DEL MAR — Addressing mostly negative comments about the fate of the Don Diego clock tower, Del Mar Fairgrounds officials at the Jan. 3 meeting reiterated plans to remove the structure from the center of the state-owned facility, but assured the tiles and clock face will be relocated onsite.

“It’s always been a part of the master plan to remove it,” General Manager Tim Fennell said. “We’ve been looking for a suitable location, and we’re still in the process of doing that.”

Russ Penniman, president of the 22nd District Agricultural Association, said one of the challenges is that the approximately 64-year old tower is three-sided.

“So we’ve got to be selective on where we put it so you can view all three faces, which is going to limit where we can put it on the property,” he said.

Options include the infield or the perimeter of the property, where it can be seen better, Penniman added.

“There are a number of different possibilities,” he said. “The question is, which is going to make the most sense.”

Installed in 1953, the clock tower was built using Googie architecture, a futuristic design that originated in Southern California in the 1940s and remained popular for about two decades.

In 1954, decorative tiles in the likeness of Don Diego, longtime official greeter and host of the fair, were added to the façade of the tower, located along the main fair avenue west of O’Brien Hall, north of Bing Crosby Hall and south of the Plaza de Mexico.

According to the December 22nd DAA staff report, the structure represents a “fairly intact example” of Googie architecture, but it doesn’t qualify as a listing for the National Register of Historic Places or the California Register of Historic Resources.

It also does not represent the work of a master or possess artistic value, the report states.

A 2009 environmental impact report evaluating the impacts of a master plan for improvements at the fairgrounds included demolition of the clock tower.

At last month’s meeting of the 22nd DAA, which governs the fairgrounds, Fennell said the tower will be demolished before the start of the 2017 San Diego County Fair, which runs June 2 through July 4.
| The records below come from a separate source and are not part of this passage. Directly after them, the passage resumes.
import Literature.Barriers.CriticalPhenomena.WeaklySAWCouplingFlowStability
import Literature.Barriers.CriticalPhenomena.WeaklySAWCouplingFlowComparison
import Literature.Barriers.CriticalPhenomena.WeaklySAWPerturbativeBetaMassInsensitivity
import HarnessLib

/-!
# BBS 2015, §7.3.1, Lemma 7.3.1 (i), (iii): the sequence `g̃_j(m²,g₀) = ḡ_{min(j,j_m)}(0,g₀)` —
# "the massless sequence with its evolution shut down at the mass scale" — satisfies
# `g̃_j = ḡ_j(m²,g₀) + O(ḡ_j²(m²,g₀))`, and is monotone in `m²` and in `g₀`

Source: Bauerschmidt–Brydges–Slade, CMP 337 (2015) [BBS2015], §6.3 (definition (ggendef)): "we set
`g̃_j(m²,g₀) = ḡ_j(0,g₀)𝟙_{j≤j_m} + ḡ_{j_m}(0,g₀)𝟙_{j>j_m}`, where the mass scale `j_m` is the smallest
integer `j` such that `L^{2j}m² ≥ 1`. Thus `g̃_j(m²,g₀)` is the massless sequence `ḡ_j(0,g₀)` with its
evolution shut down at the mass scale. We show in Lemma 7.3.1 that
`g̃_j(m²,g₀) = ḡ_j(m²,g₀) + O(ḡ_j²(m²,g₀))`"; and §7.3.1, Lemma 7.3.1: "(i) There exists `δ > 0` such
that uniformly in `(m²,g₀) ∈ (0,δ)²` and in `j ∈ ℕ₀`, `g̃_j(m²,g₀) = ḡ_j(m²,g₀) + O(ḡ_j²(m²,g₀))`. …
(iii) For `j ∈ ℕ₀`, `g̃_j(m²,g₀)` is monotone increasing in each of `m²` and `g₀`." with its proof:
"(i) … For `j ≤ j_m`, by integrating the derivative we obtain `|ḡ_j(0) - ḡ_j(m²)| ≤ O(ḡ_j²(m_*²))` …
`ḡ_j(m²) = ḡ_j(0) + O(ḡ_j(0)²)` for `j ≤ j_m` as claimed. For `j ≥ j_m`, we iterate (gbar), and use
`ḡ_l ≤ ḡ_{j_m}` for `l ≥ j_m` (which is immediate from `β_k ≥ 0`) and `Σ_{l=j_m}^∞|β_l| = O(1)` (by
[BBS-rg-pt]), to obtain `ḡ_j = ḡ_{j_m}∏_{l=j_m}^{j-1}(1 - β_lḡ_l) = … = ḡ_{j_m} + O(ḡ_{j_m}²)` … (iii)
The sequence `ḡ` is monotone increasing in `g₀` … Also, the sequence `ḡ` is decreasing in `j` since
`β_k ≥ 0` for all `k`, while `j_m` is decreasing in `m²`, so `g̃` is increasing in `m²`."

For the EXPLICIT coefficients `β_j(m²) = betaPT 4 L m² j` of this tree (`d = 4`), the step
"`|ḡ_j(0) - ḡ_j(m²)| = O(ḡ_j²)` for `j ≤ j_m`" is obtained here in finite-difference form: the
`ℓ¹`-stability of the `ḡ`-recursion with relative error (`WeaklySAWCouplingFlowStability.lean`) fed
with the mass-insensitivity `|β_l(m²) - β_l(0)| ≤ K(L^{-l} + m²L^{2l})`
(`WeaklySAWPerturbativeBetaMassInsensitivity.lean`, [BBS-rg-pt, Lemma 6.3.1 (proof)]), whose sum
over `l < j ≤ j_m` is `O(1)`; the step `j > j_m` uses `Σ_{l≥j_m}β_l(m²) = O(1)` from the decay beyond
the mass scale (`WeaklySAWPerturbativeBetaMassDecay.lean`).

## What this file provides

* `massScale L m²` — `j_m`, the smallest `j` with `L^{2j}m² ≥ 1` (for `m² > 0`; `0` is a junk value
  at `m² ≤ 0`, never used), `massScale_spec`, `lt_one_of_lt_massScale`, `massScale_anti`;
* `gtilde L m² g₀ j` — the printed `g̃_j(m²,g₀)` (`= ḡ_j(0,g₀)` at `m² = 0`, where `j_m = ∞`);
* `gbar_sub_gbar_add_eq_sum` (`ḡ_i - ḡ_{i+n} = Σ_{l<n}β_{i+l}ḡ_{i+l}²`), `gbar_le_gbar_init`
  (`ḡ_j` is non-decreasing in `g₀`);
* **`BBS2015_lem731_i`** — Lemma 7.3.1(i): `|g̃_j(m²,g₀) - ḡ_j(m²,g₀)| ≤ Cḡ_j(m²,g₀)²` uniformly in
  `(m²,g₀) ∈ [0,δ) × (0,δ)` and `j`;
* **`BBS2015_lem731_iii`** — Lemma 7.3.1(iii): `g̃_j` is non-decreasing in `g₀` and in `m²`;
* `massScale_sub_le_one` (`|j_m - j_{m̂}| ≤ 1` when `|m² - m̂²| ≤ θm̂²`, `θ ≤ 1 - L⁻²`),
  `abs_gbar_sub_gbar_of_dist_le_one` (indices differing by `≤ 1` cost `O(ḡ²)`), and
  **`BBS2015_lem731_ii`** — Lemma 7.3.1(ii): `|g̃_j(m²,g₀) - g̃_j(m̂²,ĝ₀)| ≤ (θ + Cg₀)g̃_j(m̂²,ĝ₀)`
  whenever `|m² - m̂²| ≤ θm̂²`, `|g₀ - ĝ₀| ≤ θĝ₀` (`θ ≤ ½`).
-/

noncomputable section

open Set Filter Topology Finset
open Literature.Probability.LatticeModels
open scoped BigOperators

namespace Literature.Barriers.CriticalPhenomena

namespace CTWSAW

open LongRangePhi4 LongRangePhi4.FRD PT

/-! ### The mass scale `j_m` and `g̃` -/

/-- **The mass scale `j_m`**: the smallest integer `j` with `L^{2j}m² ≥ 1` (for `m² > 0`, `L > 1`,
where such `j` exist; the junk value `0` otherwise). [cite: BauerschmidtBrydgesSlade2015LogCorr, §6.3, display (ggendef) ("the mass scale j_m is the smallest integer j such that L^{2j}m² ≥ 1")] -/
def massScale (L s : ℝ) : ℕ := by
  classical
  exact if h : ∃ j : ℕ, 1 ≤ s * L ^ (2 * j) then Nat.find h else 0

/-- For `m² > 0` and `L > 1` there is a scale with `L^{2j}m² ≥ 1`. [cite: BauerschmidtBrydgesSlade2015LogCorr, §6.3, (ggendef)] -/
theorem exists_one_le_mul_pow {L : ℝ} (hL : 1 < L) {s : ℝ} (hs : 0 < s) : ∃ j : ℕ, 1 ≤ s * L ^ (2 * j) := by
  have hL2 : 1 < L ^ 2 := by nlinarith
  obtain ⟨k, hk⟩ := pow_unbounded_of_one_lt (1 / s) hL2
  refine ⟨k, ?_⟩
  rw [pow_mul]
  rw [div_lt_iff₀ hs] at hk
  linarith

/-- `L^{2j_m}m² ≥ 1` and `j_m` is the least such scale (`m² > 0`, `L > 1`). [cite: BauerschmidtBrydgesSlade2015LogCorr, §6.3, (ggendef)] -/
theorem massScale_spec {L : ℝ} (hL : 1 < L) {s : ℝ} (hs : 0 < s) :
    1 ≤ s * L ^ (2 * massScale L s) ∧ ∀ j, j < massScale L s → s * L ^ (2 * j) < 1 := by
  classical
  have hex := exists_one_le_mul_pow hL hs
  unfold massScale
  rw [dif_pos hex]
  exact ⟨Nat.find_spec hex, fun j hj => not_le.1 (Nat.find_min hex hj)⟩

/-- Below the mass scale, `L^{2j}m² < 1`. [cite: BauerschmidtBrydgesSlade2015LogCorr, §6.3, (ggendef)] -/
theorem lt_one_of_lt_massScale {L : ℝ} (hL : 1 < L) {s : ℝ} (hs : 0 < s) {j : ℕ}
    (hj : j < massScale L s) : s * L ^ (2 * j) < 1 :=
  (massScale_spec hL hs).2 j hj

/-- `j_m ≤ j` as soon as `L^{2j}m² ≥ 1`. [cite: BauerschmidtBrydgesSlade2015LogCorr, §6.3, (ggendef)] -/
theorem massScale_le_of_one_le {L s : ℝ} {j : ℕ} (hj : 1 ≤ s * L ^ (2 * j)) : massScale L s ≤ j := by
  classical
  have hex : ∃ j : ℕ, 1 ≤ s * L ^ (2 * j) := ⟨j, hj⟩
  unfold massScale
  rw [dif_pos hex]
  exact Nat.find_min' hex hj

/-- **`j_m` is non-increasing in `m²`.** [cite: BauerschmidtBrydgesSlade2015LogCorr, §7.3.1, Lemma 7.3.1(iii) (proof: "j_m is decreasing in m²")] -/
theorem massScale_anti {L : ℝ} (hL : 1 < L) {s s' : ℝ} (hs : 0 < s) (hss' : s ≤ s') :
    massScale L s' ≤ massScale L s := by
  refine massScale_le_of_one_le ?_
  have h1 := (massScale_spec hL hs).1
  have : s * L ^ (2 * massScale L s) ≤ s' * L ^ (2 * massScale L s) :=
    mul_le_mul_of_nonneg_right hss' (by positivity)
  linarith

/-- **`g̃_j(m²,g₀) = ḡ_j(0,g₀)𝟙_{j≤j_m} + ḡ_{j_m}(0,g₀)𝟙_{j>j_m} = ḡ_{min(j,j_m)}(0,g₀)`** for the
explicit coefficients (`d = 4`); at `m² = 0` (`j_m = ∞`), `g̃_j = ḡ_j(0,g₀)`.
[cite: BauerschmidtBrydgesSlade2015LogCorr, §6.3, display (ggendef)] -/
def gtilde (L s g₀ : ℝ) (j : ℕ) : ℝ :=
  gbar (betaPT 4 L 0) g₀ (if 0 < s then min j (massScale L s) else j)

/-- At `m² = 0`: `g̃_j = ḡ_j(0,g₀)`. [cite: BauerschmidtBrydgesSlade2015LogCorr, §6.3, (ggendef)] -/
theorem gtilde_zero (L g₀ : ℝ) (j : ℕ) : gtilde L 0 g₀ j = gbar (betaPT 4 L 0) g₀ j := by
  simp [gtilde]

/-- For `m² > 0`: `g̃_j = ḡ_{min(j,j_m)}(0,g₀)`. [cite: BauerschmidtBrydgesSlade2015LogCorr, §6.3, (ggendef)] -/
theorem gtilde_of_pos {L s : ℝ} (hs : 0 < s) (g₀ : ℝ) (j : ℕ) :
    gtilde L s g₀ j = gbar (betaPT 4 L 0) g₀ (min j (massScale L s)) := by
  simp [gtilde, hs]

/-! ### Two more elementary facts on `ḡ` -/

/-- `ḡ_i - ḡ_{i+n} = Σ_{l<n}β_{i+l}ḡ_{i+l}²` ("we iterate (gbar)"). [cite: BauerschmidtBrydgesSlade2015LogCorr, §7.3.1, Lemma 7.3.1(i) (proof, the case j ≥ j_m)] -/
theorem gbar_sub_gbar_add_eq_sum (β : ℕ → ℝ) (g₀ : ℝ) (i n : ℕ) :
    gbar β g₀ i - gbar β g₀ (i + n) = ∑ l ∈ Finset.range n, β (i + l) * gbar β g₀ (i + l) ^ 2 := by
  induction n with
  | zero => simp
  | succ n ih =>
    rw [Finset.sum_range_succ, ← ih, ← add_assoc, gbar_succ]
    ring

/-- **`ḡ_j` is non-decreasing in the initial condition** (`β ≥ 0`, `Bg' ≤ 1/4`, `0 < g ≤ g'`): the map
`x ↦ x - βx²` is non-decreasing on `[0, 1/(2β)]`. [cite: BauerschmidtBrydgesSlade2015LogCorr, §7.3.1, Lemma 7.3.1(iii) (proof: "The sequence ḡ is monotone increasing in g₀ (by [BBS-rg-flow, Lemma 2.1])")] -/
theorem gbar_le_gbar_init {β : ℕ → ℝ} {B g g' : ℝ} (hg : GbarHyp β B g) (hg' : GbarHyp β B g')
    (hle : g ≤ g') (j : ℕ) : gbar β g j ≤ gbar β g' j := by
  induction j with
  | zero => simpa using hle
  | succ j ih =>
    rw [gbar_succ, gbar_succ]
    have h1 := hg.beta_mul_gbar_le j
    have h2 := hg'.beta_mul_gbar_le j
    have hβ := hg.beta_nonneg j
    have ha := (hg.gbar_pos j).le
    -- `x - βx² ≤ y - βy²` iff `(y-x)(1 - β(x+y)) ≥ 0`
    nlinarith [mul_nonneg (sub_nonneg.2 ih) (by nlinarith : (0 : ℝ) ≤ 1 - β j * (gbar β g j + gbar β g' j))]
He and board members said the structure is deteriorating and unsafe, and it would be too expensive to refurbish it. The roof leaks and the restrooms, clock and video board don’t work.

Potential vendors made a “strong commitment,” according to the staff report, for about $300,000 in rent annually for the site just during the fair.
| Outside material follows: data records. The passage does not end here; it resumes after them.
import Literature.IUT.HodgeArakelov.KummerPrimeStrips
import Literature.IUT.HodgeArakelov.GaussianMonoidsGood
import Literature.IUT.LogThetaLattice.PilotWeights

/-!
# [IUTchII] Def 4.9 (v)/(vi) local data over the [IUTchI] kits: the archimedean "sort of Kummer structure",
# and place data from the numerical place kit (bridge)

Merge bridge (abc-iut cell, layer L6; no re-typing of landed modules). `KummerPrimeStrips.lean` (p405008,
[IUTchII] Def 4.9 (ii)–(viii)) types the archimedean local datum of an `F^{⊢▶×μ}`-prime-strip as the
INTERFACE `ArchTriMuDatum` = (`O^▷(A)`, splitting, `ArchimedeanKummerData`), where
`ArchimedeanKummerData O` records Def 4.9 (v) p. 157: "the units `(‡D^⊢_w)^×` … form a topological group
[noncanonically isomorphic to `S¹`], … related to the … inductive system of units via a system of
compatible surjections `(‡D^⊢_w)^× ↠ O^{×μ_N}(A)` [i.e., where the kernel … is the subgroup of
`N`-torsion] … — a sort of Kummer structure". It also left `-- TODO-merge: PlaceData.ofWeights` against
abc-iut-L6-t3's numerical place kit `Literature.IUT.LogThetaLattice.PlaceWeights` (PilotWeights.lean,
[IUTchIII] Rmk 2.4.2 (ii)). This file supplies:

* `ArchimedeanKummerData.tautological O` — for ANY commutative monoid `O`: the circle `O^×` itself with the
  quotient maps `O^× ↠ O^×/μ_N = O^{×μ_N}` is such a structure (surjective, compatible with the transition
  maps, kernel = `N`-torsion — all PROVED). This is the structure of Def 4.9 (v) once `(‡D^⊢_w)^×` is
  identified with the compact factor `O^×_{C^⊢_v}` ([IUTchI] Ex 3.4 (ii): "isomorphic — but not
  canonically! — to the compact factor of `D^⊢_v`"; the printed indeterminacy "up to the unique nontrivial
  automorphism of `(‡D^⊢_w)^×`" is exactly the choice of that identification), and it certifies that the
  interface is inhabited;
* (the Def 4.9 (v) datum `ArchTriMuDatum.ofArch` of an `ArchLocalFrobenioid`, [IUTchI] Ex 3.4, is filed
  separately in `ArchTriMuDatumBridge.lean`);
* `PlaceData.ofWeights l W` (the TODO above) and `LogRealDatum.ofWeights W v` (`log(p_v) > 0` of the place
  kit as the `R_{≥0}(−)`-datum of [IUTchII] Prop 4.1 (ii) / 4.3 (ii)).

S. Mochizuki, *Inter-universal Teichmüller theory II*, kurims Dec-2020 manuscript, Def 4.9 (v)–(vi) p. 157;
*I*, kurims May-2020 manuscript, Ex 3.4 pp. 80–82, Def 3.1 pp. 61–62. Claim key `Mochizuki2012` DISPUTED
(D-0012): definitions and elementary verifications only; nothing here asserts a disputed claim.
-/

namespace Literature.IUT.HodgeArakelov

open Literature.IUT.LogThetaLattice
open scoped NNReal

universe u

/-! ### 1. The tautological archimedean Kummer structure (Def 4.9 (v)) -/

/-- **[IUTchII] Def 4.9 (v) p. 157, the "sort of Kummer structure", tautological model**: for a commutative
monoid `O` (`O^▷(A)`), the group `O^×` with the quotient maps `O^× ↠ O^×/μ_N(A) = O^{×μ_N}(A)`, `N ≥ 1` —
compatible with the transition surjections and with kernel the `N`-torsion, as printed.
[cite: Mochizuki2012, Def 4.9 (v) p.157] -/
def ArchimedeanKummerData.tautological (O : Type u) [CommMonoid O] : ArchimedeanKummerData.{u, u} O where
  circle := CommGrpCat.of Oˣ
  proj N := QuotientGroup.mk' (rootsOfUnity N O)
  proj_surjective N _ := QuotientGroup.mk'_surjective _
  proj_compatible h := by
    ext x
    rfl
  ker_proj N z _ := by
    change (QuotientGroup.mk' (rootsOfUnity N O)) z = 1 ↔ _
    rw [QuotientGroup.mk'_apply, QuotientGroup.eq_one_iff, mem_rootsOfUnity]

/-- In the tautological structure the circle IS `O^×`. [cite: Mochizuki2012, Def 4.9 (v) p.157] -/
theorem ArchimedeanKummerData.tautological_circle (O : Type u) [CommMonoid O] :
    ((ArchimedeanKummerData.tautological O).circle : Type u) = Oˣ := rfl

/-! ### 2. Place data and `log(p_v)` from the numerical place kit of [IUTchIII] Rmk 2.4.2 (ii) -/

section Weights

variable {V : Type u} [Fintype V]

/-- The type of a place read off a `PlaceWeights` kit (`isBad` has priority; bad places are
nonarchimedean by `not_isArc_of_isBad`, [IUTchI] Def 3.1 (b)). [cite: Mochizuki2012, Def 3.1 (f) p.62] -/
def placeKindOfWeights (W : PlaceWeights V) (v : V) : PlaceKind :=
  if W.isBad v then PlaceKind.bad else if W.isArc v then PlaceKind.arch else PlaceKind.goodNonarch

/-- The type is `bad` exactly at the bad places of the kit. [cite: Mochizuki2012, Def 3.1 (f) p.62] -/
theorem placeKindOfWeights_eq_bad_iff (W : PlaceWeights V) (v : V) :
    placeKindOfWeights W v = PlaceKind.bad ↔ W.isBad v := by
  unfold placeKindOfWeights
  by_cases hb : W.isBad v
  · simp [hb]
  · by_cases ha : W.isArc v <;> simp [hb, ha]

/-- The type is `arch` exactly at the archimedean places of the kit (which are never bad).
[cite: Mochizuki2012, Def 3.1 (e) p.62] -/
theorem placeKindOfWeights_eq_arch_iff (W : PlaceWeights V) (v : V) :
    placeKindOfWeights W v = PlaceKind.arch ↔ W.isArc v := by
  unfold placeKindOfWeights
  by_cases hb : W.isBad v
  · have : ¬ W.isArc v := W.not_isArc_of_isBad v hb
    simp [hb, this]
  · by_cases ha : W.isArc v <;> simp [hb, ha]

/-- **`PlaceData.ofWeights`** (the `TODO-merge` of `KummerPrimeStrips.PlaceData`): the place data of
[IUTchII] Def 4.9 (vi) (prime `l`, type of each place, `V^bad ≠ ∅`) determined by the numerical place kit
`PlaceWeights` of [IUTchIII] Rmk 2.4.2 (ii) (`exists_isBad` = [IUTchI] Def 3.1 (b) "`V^bad_mod` … nonempty").
[cite: Mochizuki2012, Def 4.9 (vi) p.157] -/
def PlaceData.ofWeights (l : ℕ) (W : PlaceWeights V) : PlaceData V where
  ell := l
  kind := placeKindOfWeights W
  bad_nonempty := by
    obtain ⟨v, hv⟩ := W.exists_isBad
    exact ⟨v, (placeKindOfWeights_eq_bad_iff W v).mpr hv⟩

/-- The prime recorded is `l`. [cite: Mochizuki2012, Def 4.9 (vi) p.157] -/
theorem PlaceData.ofWeights_ell (l : ℕ) (W : PlaceWeights V) : (PlaceData.ofWeights l W).ell = l := rfl

/-- The bad places of `PlaceData.ofWeights` are those of the kit (so `torsionOrder` is `2l` exactly there).
[cite: Mochizuki2012, Def 4.9 (iii) p.155] -/
theorem PlaceData.ofWeights_kind_eq_bad_iff (l : ℕ) (W : PlaceWeights V) (v : V) :
    (PlaceData.ofWeights l W).kind v = PlaceKind.bad ↔ W.isBad v :=
  placeKindOfWeights_eq_bad_iff W v

/-- `R_{≥0}(−)_v` with `log(p_v) > 0` read off the place kit ([IUTchII] Prop 4.1 (ii) p. 121 / 4.3 (ii)
p. 127; the kit's `logp_pos`). [cite: Mochizuki2012, Prop 4.1 (ii) p.121] -/
noncomputable def LogRealDatum.ofWeights (W : PlaceWeights V) (v : V) : LogRealDatum where
  logp := ⟨W.logp v, (W.logp_pos v).le⟩
  logp_pos := by
    change (0 : ℝ) < W.logp v
    exact W.logp_pos v

/-- Its distinguished element is the kit's `log(p_v)`. [cite: Mochizuki2012, Prop 4.1 (ii) p.121] -/
theorem LogRealDatum.ofWeights_logp (W : PlaceWeights V) (v : V) :
    ((LogRealDatum.ofWeights W v).logp : ℝ) = W.logp v := rfl

/-- At an archimedean place of the kit, `log(p_v) = 1` (`p_v = e`), i.e. `LogRealDatum.ofWeights W v` is the
archimedean datum with distinguished element `1`. [cite: Mochizuki2012, Prop 4.3 (ii) p.127] -/
theorem LogRealDatum.ofWeights_logp_arc (W : PlaceWeights V) (v : V) (hv : W.isArc v) :
    ((LogRealDatum.ofWeights W v).logp : ℝ) = 1 := by
  rw [LogRealDatum.ofWeights_logp, W.logp_arc v hv]

end Weights

end Literature.IUT.HodgeArakelov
A Coast News Story about the demolition plans garnered more than 6,300 online views and two-dozen comments.

Susan Brower said when she attended the fair as a youngster, the structure was the go-to place if anyone got lost. Last year her father, who has dementia, was separated from the family.

“He remembered & he was found (there),” she wrote.
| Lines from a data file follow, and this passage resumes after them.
import Summits.QuantumFields.YangMills.Theorems.BalabanUVNodesN06Proj349AtPinsPhysRC
import Literature.MathematicalPhysics.QuantumFieldTheory.Balaban1983to89.B9Ineq349SiteThresholdRateNamed
import Literature.MathematicalPhysics.QuantumFieldTheory.Balaban1983to89.B9Thm313WholeDvHolderAtPinsGraded
import Literature.MathematicalPhysics.QuantumFieldTheory.Balaban1983to89.B9RowSum261DefiniteFaces
import Literature.MathematicalPhysics.QuantumFieldTheory.Balaban1983to89.B9WalkLettersCoordsS
import Literature.MathematicalPhysics.QuantumFieldTheory.Balaban1983to89.B9GeoNbrCountBlocksY
import Literature.MathematicalPhysics.QuantumFieldTheory.Balaban1983to89.B7Prop5WindowNumerics
import Literature.MathematicalPhysics.QuantumFieldTheory.Balaban1983to89.B7Prop3Flat
import Literature.MathematicalPhysics.QuantumFieldTheory.Balaban1983to89.B9SmoothHolderClassPProducers
import Literature.MathematicalPhysics.QuantumFieldTheory.Balaban1983to89.B9Eq340TaxiContourLocalityY
import Summits.QuantumFields.YangMills.Theorems.BalabanUVNodesN06KnitClusterWindowKE6X

/-!
# «ZK₄» (dag-n06-d g29) = «ZK₃» (✓p813173) + THREE ∀-parameters `a48 B48 d48 > 0` and THREE facts `c35Y·a39 ≤ c·a48`, `B48 ≤ B39`, `δ39 ≤ d48` — the A6 witness rows of
# «KE₉X»'s rows-15∕16 comparison numerics against dag-n06-j's named (3.48) constants (read at `a48 := knit348a₁ …`, `B48 := knit348B₀ …`, `d48 := knit348δ₀ …`); witness
# `a39 := min 1 (c·a48∕c35Y)`, `B39 := max 1 B48` (the CP row's closed form carries `max 1 B48`), `s := min 1 (min δ₄ (min δMx (min δRc d48)))`; «KE₉X» no longer displays `hM39`.
# «ZK₃» (dag-n06-d g29) = «ZK₂» (✓p811827) + ONE ∀-parameter `a17 > 0` and ONE fact `q.a₁ ∕ c ≤ a17` — the A6 witness row of «KE₈X»'s new numeric
# `ha17 : q.a₁ ∕ c ≤ knitRow17a₁ N θ.toStage3Params M⋆` (read at `a17 := knitRow17a₁ …`, any positive real); witness `p.a₁ := min 1 (min (min aMx (c·aᴷ)) (min aRc (c·a17)))`;
# «KE₈X» no longer displays `hMR : 0 < MR` (ZK₂'s `∃ MR` kept, surplus). Everything else = ZK₂ VERBATIM (diff oracle: the tree file). ZK₂'s module text follows.
#
# BalabanUVNodes ∕ N06 ([B9], `Dag.B9_main`) — WITNESS «ZK₂»: THE x-FREE NUMERIC DISPLAY OF THE KNIT HEAD «KE₆X», ALL 207 HYPOTHESES — «ZK» PLUS THE SEVEN ROWS
# `hqaK haIR haIK hδQs1 hδQs2 hδQs3 hCqK` AND THE FOUR ONE-STEP COUPLINGS `hpaK ha12K ha1J htJ` IN THE HEAD'S OWN SPELLING

Track A of `YM-PLAN.md` (cell `pub-ymgap`, HUMAN RULING D-0062), node **N06** = [Balaban1985BackgroundPropagators] Thms 3.1–3.15; acceleration seat `pub-ymgap-dag-n06-d` (gen 28).  A REFEREE AID
(A6 on the numerics), not a certificate edition.  WHY.  Referee ref-A (g50 VERDICT-15) read the joint witness «ZK» (`N06NumericsWitnessZK.numerics_inhabited_KE6X`, ✓p809713) against the
207 x-free hypotheses of the knit head `N06AtOpsYSectEStKnitRecordKE6X.b9LeafXUR_opsYSectESt_knitRecord_KE6X` (✓p805384) and found 200 covered and SEVEN NOT: `hqaK : q.a₁∕c ≤ aᴷ` (no row
of «XK» relates the pin `q` to `p`, although X's proof takes both `:= pp`), `haIR : a_inv ≤ q.a₁∕c` and `haIK : a_inv ≤ aᴷ` (X's `a_inv := 1` is idle — its only row is `0 < a_inv` — and
FALSE for them when `q.a₁∕c < 1`), `hδQs1–3` and `hCqK` (`δQs`, `CqK` are not ∃-quantities of «ZK»).  WHAT.  THIS FILE states «ZK»'s system VERBATIM (`MR := 1` ⊕ the knit-cluster window
`N06KnitClusterWindowKE6X.knitClusterWindow_inhabited_KE6X` ⊕ «XK»'s 207 rows read at `aMx := min aMx (c·aᴷ)`, `cJ := max (10·L⁷) (aᴷ)⁻¹`) with `(δQs CqK : ℝ)` appended to the inner
∃-prefix and FOURTEEN rows prepended, twelve of them binders of the head verbatim (`θ.d₆ θ.ℓ₆ ↦ d ℓ`): `hpaK : p.a₁ / c ≤ aK`, `hqaK : q.a₁ / c ≤ aK`, `haIK : aInv ≤ aK`, `ha12K : a12 ≤ aK`,
`ha1J : 10 * L ^ 7 * a12 ≤ 1`, `htJ` (at `cJ = 10·L⁷`), `hδQs1 : δ12₀ + 1 ≤ δQs`, `hδQs2 : δ12₃ + σ12 ≤ δQs`, `hδQs3 : δ12₃ + 1 ≤ δQs`, `hCqK : 0 ≤ CqK`, `haIR : aInv ≤ q.a₁ / c`, and the
pin coincidence `q = p`.  PROOF.  The window lemma, then «XK»'s proof (✓p808926) re-run inside with three value changes — `pp.a₁ := min 1 (min (min aMx (c·aᴷ)) aRc)`, `cJ := max (10·L⁷) (aᴷ)⁻¹`
(its `0 ≤ cJ` proved, no longer a binder), `a_inv := pp.a₁ ∕ c` (so `0 < a_inv` is `div_pos`) — and the new entries `δQs := δ12₀ + 1 = 9s∕20 + 1`, `CqK := 0`, the couplings by one
monotonicity step each (`div_le_iff₀`, `mul_inv_cancel_left₀`, `gcongr`), `q = p` by `rfl`; every other value and proof of «XK» unchanged (a 296-component destructuring of «XK»'s ∃ was tried
first and does not elaborate within 1 500 s on the farm, hence the re-run; `maxHeartbeats 2 400 000` as «XK», the one extra hypothesis being `0 < aᴷ`).  «XK»∕«ZK» stay as they are (append-only).

HONEST LABEL: a satisfiability witness for the numeric display only (referee aid A6); says nothing about the letter schemas or the displayed rows (`hΔAK`, `s349K`, the `𝔬12` pins, the
(3.42) tables …); count-neutral; N06 NOT discharged; nothing continuum ∕ OS ∕ mass gap ∕ Clay.
[cite: Balaban1985BackgroundPropagators, Thm 3.3 (3.42)–(3.47) pp.397–399, Thm 3.7 (3.87)–(3.90) pp.408–410, Thm 3.11 p.416, p.409; Balaban1985Averaging, Prop. 2 p.26, Prop. 5 p.42, Prop. 7 p.43,
(139)–(147) pp.39–40; Balaban1984PropagatorsII, Lemma 2.1 (2.60)–(2.61) p.234, (2.147) p.248]
-/

noncomputable section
Another reader recalled her first date, which was during the fair in 1967.

“And we had to meet my guy’s dad at the clock tower at the end of the night,” she wrote.

Not all comments were negative. One reader described the tower as “insensitive and offensive to Mexican laborers and Mexican Americans.”

Paul Rowe, whose Escondido company manufactures clock towers, suggested building a slimmer version that, if high enough, could still provide the “see me at the clock tower focus point” and potential income as a cell tower.

Fair board Director Richard Valdez, who was born and raised in San Diego, said his vote to demolish the tower was “bittersweet” but the right move.

“I probably should have said out loud what I was thinking (at the December meeting),” he said. “The clock tower, to me, is iconic and it does have a history.

“Having made that vote was one that was bittersweet for me but one that I knew was the right vote to make for me,” he added. “I think those folks who looked into this issue beforehand allowed me the comfort level to vote the way I did.”